Weighted Least Squares - Categorical Data vs. Numerical Data

322 Views Asked by At

Over on Stackoverflow, I am trying calculate the Weighted Least Squares (WLS) of a data set in a python library called Numpy as compared to using a library called Statsmodels. However, I noticed something very mysterious.

I have discovered that computing the WLS on numerical data vs. categorical data yields a completely different line of best fit. I understand that in the categorical example of male vs. female, with the values zero (0) and one (1) being assigned respectively, it is wrong to compare the dummy variables of the male and female category groups (e.g. male < female because 0 < 1) as we could have chosen any numbers for these groups, but...

How does the math change? Why do you get a different line of best fit when just treating everything as numerical data than when having categorical data?

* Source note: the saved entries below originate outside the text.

import Summits.ABC.IUTFork.Conditional.RefBandsInhDiffM
import Summits.ABC.IUTFork.Conditional.RefBandsInhTypeBandsMA
import Summits.ABC.IUTFork.Conditional.RefBandsInhTypeBandsMB
import Summits.ABC.IUTFork.Conditional.TSRefMTwinsA
import Summits.ABC.IUTFork.Conditional.TSRefMTwinsB
import Summits.ABC.IUTFork.Conditional.TSRefMTwinsC
import Summits.ABC.IUTFork.Conditional.TSRefMTwinsD
import Summits.ABC.IUTFork.Conditional.TSRefMTwinsG
import Summits.ABC.IUTFork.Conditional.TSRefMTwinsH
import Summits.ABC.IUTFork.Conditional.TSRefMTwinsI
import Summits.ABC.IUTFork.Conditional.WRowModelClauseInhMB
import Mathlib.Tactic.IntervalCases
import Mathlib.Tactic.NormNum.Prime
import HarnessLib

/-!
# N3 TYPE-SPLIT axes, M LINE, ONE NAME FOR BOTH SIDES BY LOCAL TYPE — the M twin of `WRow.n3_typeSplit` (abc-iut-C-cert-1 gen 12,
# `Conditional/WRowN3TypeSplit.lean`, row «C:N3-K-TYPESPLIT»), its 9-row `(λ, P, a, b, Z, H, L)` list literal VERBATIM in the binder (bracketed sha16 `266a4e85a2c7b32d`)

PROOF-ONLY file (D-0012; 0 definitions, 0 `Prop` facts, no instance, no notation) of the abc-iut cell — branch C certificate seat abc-iut-C-cert-2
(gen 10), standing duty (e) per RULING C-R177 (b): «next (e) candidate = the M twin of `WRow.n3_typeSplit` ONLY IF M-side typeband sockets exist BY
NAME» — they do, all 21 of them (listed below). TAKES NO SIDE on [IUTchIII] Cor. 3.12 (S. Mochizuki, *Inter-universal Teichmüller theory III*,
Cor. 3.12 p. 173–174; Step (xi-d) p. 183, (xi-f) p. 184) or on any author; «refuted / inhabited AS TYPED» over OUR sharp containers ≠ «refuted /
asserted in print».

THIS FILE: ONE junction theorem **`WRowM.n3_typeSplit_M`** — same binders as the K theorem (`hmem`, `hl : l.Prime`, `hP : P.Prime`, `T`), same two
LOCAL-TYPE CLAUSES VERBATIM (they speak about the genuine datum's own `K = F(E[l])`-fibre over `P` through `kOf (pilotDataOfK T.D T.K) P x₀` and are,
byte for byte modulo the row's numerals, the `hloc` binders of the M typeband sockets): for every row, every prime `l`, every genuine Θ-volume datum
`T` over `(ratPoint λ, l)`:
(1) `Z ≤ l → l ≤ H → l ≠ P →` (every place of `K` over `P` has `e ∣ a·l`) `→` the M books' per-datum S_H object (settingPrVolSharpM, the datum's OWN
ideles, pinned q-reading) FAILS for every context / Kummer binder — conjunct (1) of `WRowM.n3_whole_M` (p557949) VERBATIM — BY NAME onto
abc-iut-W-neg-1's M twins of abc-iut-W-num-6's «W:TS-BANDS» refuted typeband theorems (`GenuineM.not_pilotKummerCompatHull_triple_<N>_typeband_of_<m>` /
`…_typelevels_of_<m>`, `TSRefMTwinsA…I`);
(2) `L ≤ l →` (every place of `K` over `P` has `e = b·l`) `→` `Thm311ToCor312.Licence` at the M-level setting for EVERY idele datum `r` — conjunct (2)
of `WRowM.n3_whole_M` VERBATIM — BY NAME onto this seat's gen-7/8 M twins of the inhabited typeband theorems (`WRowM.licence_triple_<N>_typeband_e<k>_M`,
`…_typelevels_e10_M`, `…_typeband_e6_diff_M`; `RefBandsInhTypeBandsM*`, `RefBandsInhDiffM`, `WRowModelClauseInhM*`).
The three one-line arithmetic side conditions of the K file (`WRow.n3TypeSplit_refLevel_*`, `…_inhLevel_1025227`) are copied here as PRIVATE lemmas
(pure `ℕ`; the K file is not imported on the M line). SAME `(P, a, b, Z, H, L)` per row as the K line.
HONEST SCOPE: inside the type-split zone the decision is GIVEN the local ramification type at `P`, exactly as on K; #32/#33 (IsSquare-type predicates)
are not in this table (own names: `GenuineM.…frey73_nineteen_of_not_isSquare` / `WRowM.isSquare_inh_*_M`); packaging — discharges nothing, changes
no census count; admissibility / Szpiro-badness / (P6) / NON-EMPTINESS of the datum type NOT claimed; typed ≠ proved; instantiated ≠ endorsed;
no abc claim.
[cite: Mochizuki2012, IUTchI Def. 3.1 (b),(c) pp. 61–62, Ex. 3.2 (iv) p. 71; IUTchIII Cor. 3.12 Step (xi-d) p. 183, (xi-f) p. 184; IUTchIV Prop. 1.2 (i)(ii) p. 10, Prop. 1.4 (ii) p. 13, Cor. 2.2 (ii) proof (P5) p. 46]
[cite: DupuyHilado2025, §3.3, §3.4, §4.9, §4.12] [claim: Mochizuki2012, status: disputed] for every IUT sentence quoted.
-/

noncomputable section
import Literature.MathematicalPhysics.QuantumFieldTheory.Balaban1983to89.Node00.Record13
import Literature.MathematicalPhysics.QuantumFieldTheory.Balaban1983to89.Node00.LargeFieldBackgroundCoOfRecord

/-!
# RECORD 13 AT PRINT'S BACKGROUND `U_k(V)` — the Co edition of the form side, the core tower ∕ datum and the core record family
# (node00-def-T FILE 21; director-ym LINE №152 RULING (β), 2026-08-27)

Bałaban's background configuration `U_k` of the k-th step ([III] (2.12)–(2.13) pp. 256–257, «U regular … see [15]») is the minimal configuration of
[15] (5) on the space (6) = `U_k({Ω_j}, ε₀) ∩ 𝔘(𝔅_k, V)`, and [6] Sect. A defines `U_k({Ω_j}, α₀)` by the conditions (1.7) AND (1.9) (p. 77).  RECORD 13
v1.0–v1.3 (`Node00/Record13.lean`, `Node00/Record13SepMixed.lean`) typed the §2 (2.18) form, the laws 𝐒 ∕ 𝐓, the 𝐑-leaf carrier 𝐕, the residual, the
Stage-5 parameters, the Stage-13 core and hence the tower ∕ datum ∕ record at the carrier `UbgOfRecord₁₃`, whose level `n+1` is node00-def-R FILE 16's
`UbgMSOfRecord` — the minimiser over the (1.7)-ONLY class `regMSOfRecord`.  That object is ours, not print's: nothing in print or in the tree gives (1.9) for
it (node00-def-R ANSWER-151; director-ym №151∕№152), so a `bg` proviso stated at print's minimiser could never meet a form expanded at FILE 16's.  The
director's RULING (β) (LINE №152, 2026-08-27T08:19:30Z): RECORD 13 is re-based ONCE at print's background — node00-def-R FILE 22
`Node00/LargeFieldBackgroundCoOfRecord.lean` (p512668 ✓) supplies `UbgMSCoOfRecord`, the minimiser of record over print's full class `regMSCoOfRecord`
= (1.7) ∧ (1.9), with (1.7) ∕ (1.9) AT the minimiser as properties by membership (`plaqSmallOn_ ∕ coDivClassOn_UbgMSCoOfRecord … hsol`).

THIS MODULE is that re-base for everything of RECORD 13 that reads the background and is NOT keyed on a proviso structure with a `bg` row (those —
v1.4 `Provisos₁₃SepCo` and its faces — are FILE 22T `Node00/Record13SepCo.lean`, on this module's olean).  Every declaration below is the VERBATIM image
of a landed (or, for §3, of a staged-and-checked Core-keyed) RECORD-13 declaration under ONE uniform token rule, KEY-RULE-21:

* (R6 — the only semantic change) `UbgOfRecord₁₃ ↦ UbgOfRecord₁₃Co` (`| 0 => 𝐖 0 | n+1 => UbgMSCoOfRecord …`), i.e. inside bodies `UbgMSOfRecord ↦
  UbgMSCoOfRecord`; every statement SHAPE is preserved token for token;
* (R2) the first `₁₃` of a background-reading name ↦ `₁₃Co` (`S218OfRecord₁₃Co`, `ScorrLawOfRecord₁₃Co`, `SLaw₁₃Co`, `TLaw₁₃Co`, `sLaw₁₃Co_iff`,
  `tLaw₁₃Co_iff`, `VOfRecord₁₃Co`, `rOpLeaf_VOfRecord₁₃Co_iff`, `Stage13Params.toStage5₁₃Co`, `coreOfRecord₁₃Co`, `sect2Form_coreOfRecord₁₃Co_iff`, …);
  (R3) names without `₁₃` but with a `stage13 ∕ Stage13` stem ↦ `…stage13Co…` (`residualOfStage13Co`, `rOperation_upOfRecord₅C_stage13Co_iff`,
  `actionSide_stage13Co`, `sect2Form_stage13Co_iff`, `effAction_succ_stage13Co`); (R1) the record-level token `₁₃C` ↦ `₁₃CCo` (`IsRecordOfRecord₁₃CCo`, …);
* (R4) the bg-free CORE-KEYED tower ∕ datum of v1.2 (`towerOfRecord₁₃Core ∕ datumOfRecord₁₃Core`, keyed on the background-FREE proviso core
  `Stage13Params.Provisos₁₃Core`, which is UNCHANGED and cited, never twinned) have the Co twins `towerOfRecord₁₃Co ∕ datumOfRecord₁₃Co` with the SAME
  key `(h : θ.Provisos₁₃Core F N)`; the Core-keyed face family (tower ∕ datum faces, the [V] Thm 1 induction sockets `inductionBase_ ∕ inductionStep_ ∕
  thm1Printed_datumOfRecord₁₃Co_of_tLaw_rOpLeaf`, the record predicate `IsRecordOfRecord₁₃CCo` with its pointed ∕ existential faces and consequences,
  the Stage-5 shadow `…shadow₁₃Co`, the node sockets `atWorld_ ∕ rgFlow_of_smallCouplings_ ∕ b4∕b5∕b7_main_ ∕ endStatementBPrinted_…_of_nodes ∕
  exists_beta_of_isRecordOfRecord₁₃CCo`) is §3 — so BOTH the v1.1 face `X_datumOfRecord₁₃ θ (h : Provisos₁₃)` and the v1.2 face `X_datumOfRecord₁₃Core θ
  (h : Provisos₁₃Core)` have the one image `X_datumOfRecord₁₃Co θ (h : Provisos₁₃Core)` (consumers holding v1.4 provisos pass `h.toCore`).

Background-FREE RECORD-13 declarations (`Stage13Params`, `gOfRecord₁₃`, `EOfRecord₁₃`, `densOfRecord₁₃`, `tdensOfRecord₁₃`, `WtOfRecord₁₃`,
`settingOfRecord₁₃`, `suppOfRecord₁₃`, `betaOfRecord₁₃`, `Provisos₁₃Core` and its row lemmas, `rstep₁₃_of_…`, `avOfRecord`, …) are CITED from
`Node00/Record13.lean`, never re-declared.  The U_old objects of v1.0–v1.3 stay in the tree as pre-№152 siblings; there is NO bridge between a U_old
datum ∕ record and a Co one (different background ⇒ not statable), and NO identification of the two minimisers (two independent choices over two
classes; [15] Thm 1's uniqueness is mod gauge and is NOT asserted).

LAYOUT.  §1 `FormSideCo` — `UbgOfRecord₁₃Co` (+ `_zero ∕ _succ`), `S218OfRecord₁₃Co`, `ScorrLawOfRecord₁₃Co`, `SLaw₁₃Co ∕ TLaw₁₃Co` (+ `_iff`, `_zero`,
`s218OfRecord₁₃Co_zero_iff`, `sLaw₁₃Co_of_forall_slot_eq_zero`), `VOfRecord₁₃Co` (+ `R_…_tdens`, `rOpLeaf_…_iff`), `residualOfStage13Co`,
`Stage13Params.toStage5₁₃Co` (+ `_res_V ∕ _res_S218 ∕ _res_βfun`), `rOperation_upOfRecord₅C_stage13Co_iff`, `coreOfRecord₁₃Co` (+ `rhoZero_`,
`sect2Form_…_iff`, `βfun_`).  §2 `CoreTowerCo` — `towerOfRecord₁₃Co`, `datumOfRecord₁₃Co` and their `rfl` faces.  §3 `CoreRecordCo` — the Core-keyed
face family at the Co datum (R4 above).  HYP-AUDIT (refuter RECORD13-AUDIT standing rule): no hypothesis of any imaged statement is dropped, weakened or
added — binder lists are verbatim; the images are re-checked proofs, not `sorry`s, and contain no new mathematics.

HONEST FRAMING.  Definitions and verbatim-imaged bookkeeping of record; NOTHING of Bałaban is asserted ([15] Thm 1 existence ∕ uniqueness, (2.27)(iv),
hypothesis (B), [V] Thm 1 are NOT asserted — they remain hypotheses ∕ sockets exactly as in v1.2); the node item K0⁗ is NOT discharged by this file; one
finite 𝕋⁴ programme at fixed ε — NOT the continuum ∕ ℝ⁴ ∕ OS ∕ mass-gap ∕ Clay statement.  References: [III] = Balaban1988Convergent, [6] =
Balaban1985RegularSpaces, [15] = Balaban1985Variational, [IV] = Balaban1989LargeFieldI, [V] = Balaban1989LargeFieldII, [B8] = Balaban1987RG1.
-/

noncomputable section

open MeasureTheory
open scoped Matrix.Norms.L2Operator

namespace Literature.MathematicalPhysics.QuantumFieldTheory.Balaban1983to89.Node00

open T4Continuum AveragingRT T4FiniteEpsInhabited FlowStep FlowStepRuns DagBinding T4DatumAssembly
open B12Eq019ActionBody (integrand)

variable (F : T4Family) (N : ℕ) [NeZero N]

/-! ## §1 (Co). THE BACKGROUND OF RECORD AT PRINT'S CLASS and the Co image of the §2–§8 form side of RECORD 13: (2.18) form, laws 𝐒∕𝐓, 𝐕, residual,
Stage-5 parameters, the Stage-13 core — every statement VERBATIM from `Node00/Record13.lean` v1.2 under KEY-RULE-21 -/

section FormSideCo

/-- **THE BACKGROUND MAPS OF RECORD, Stage 13** — FILE 12b's two-case carrier along the ₁₃ history: level 0 the print's `U₀(𝐖) := 𝐖 0`, level `n+1` def-R's
`UbgMSCoOfRecord` (print's multi-scale class). [cite: Balaban1988Convergent, Thm 1 p.262, (2.12)–(2.13) pp.256–257; Balaban1985AveragingOps, (6)∕(8) p.278] -/
def UbgOfRecord₁₃Co (θ : Stage13Params F N) (p : B12.RunParams) :
    (n : ℕ) → (SeqOfRecord F θ.ν θ.τ9.M (gOfRecord₁₃ F N θ p) p.K n → BgMap F N p.K)
  | 0 => fun _ W => W 0
  | n + 1 => UbgMSCoOfRecord F N θ.ν θ.τ9.M (gOfRecord₁₃ F N θ p) p.K (n + 1)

As reported here on slide 2, the WLS estimates for the parameters of the line of best fit are found by minimizing the weighted Residual Sum of Squares (RSS):

$$\sum_{i=1}^{n} w_i(y_i-[\beta_0+\beta_1*x_i])^2 \\ parameters=\beta_0,\beta_1 \\ weights=\vec{w} \\ input=\vec{x} \\ output=\vec{y}$$

How does this change with categorical data? I am extremely confused about the math behind including categorical data in the calculations. Does anyone have any thoughts on this?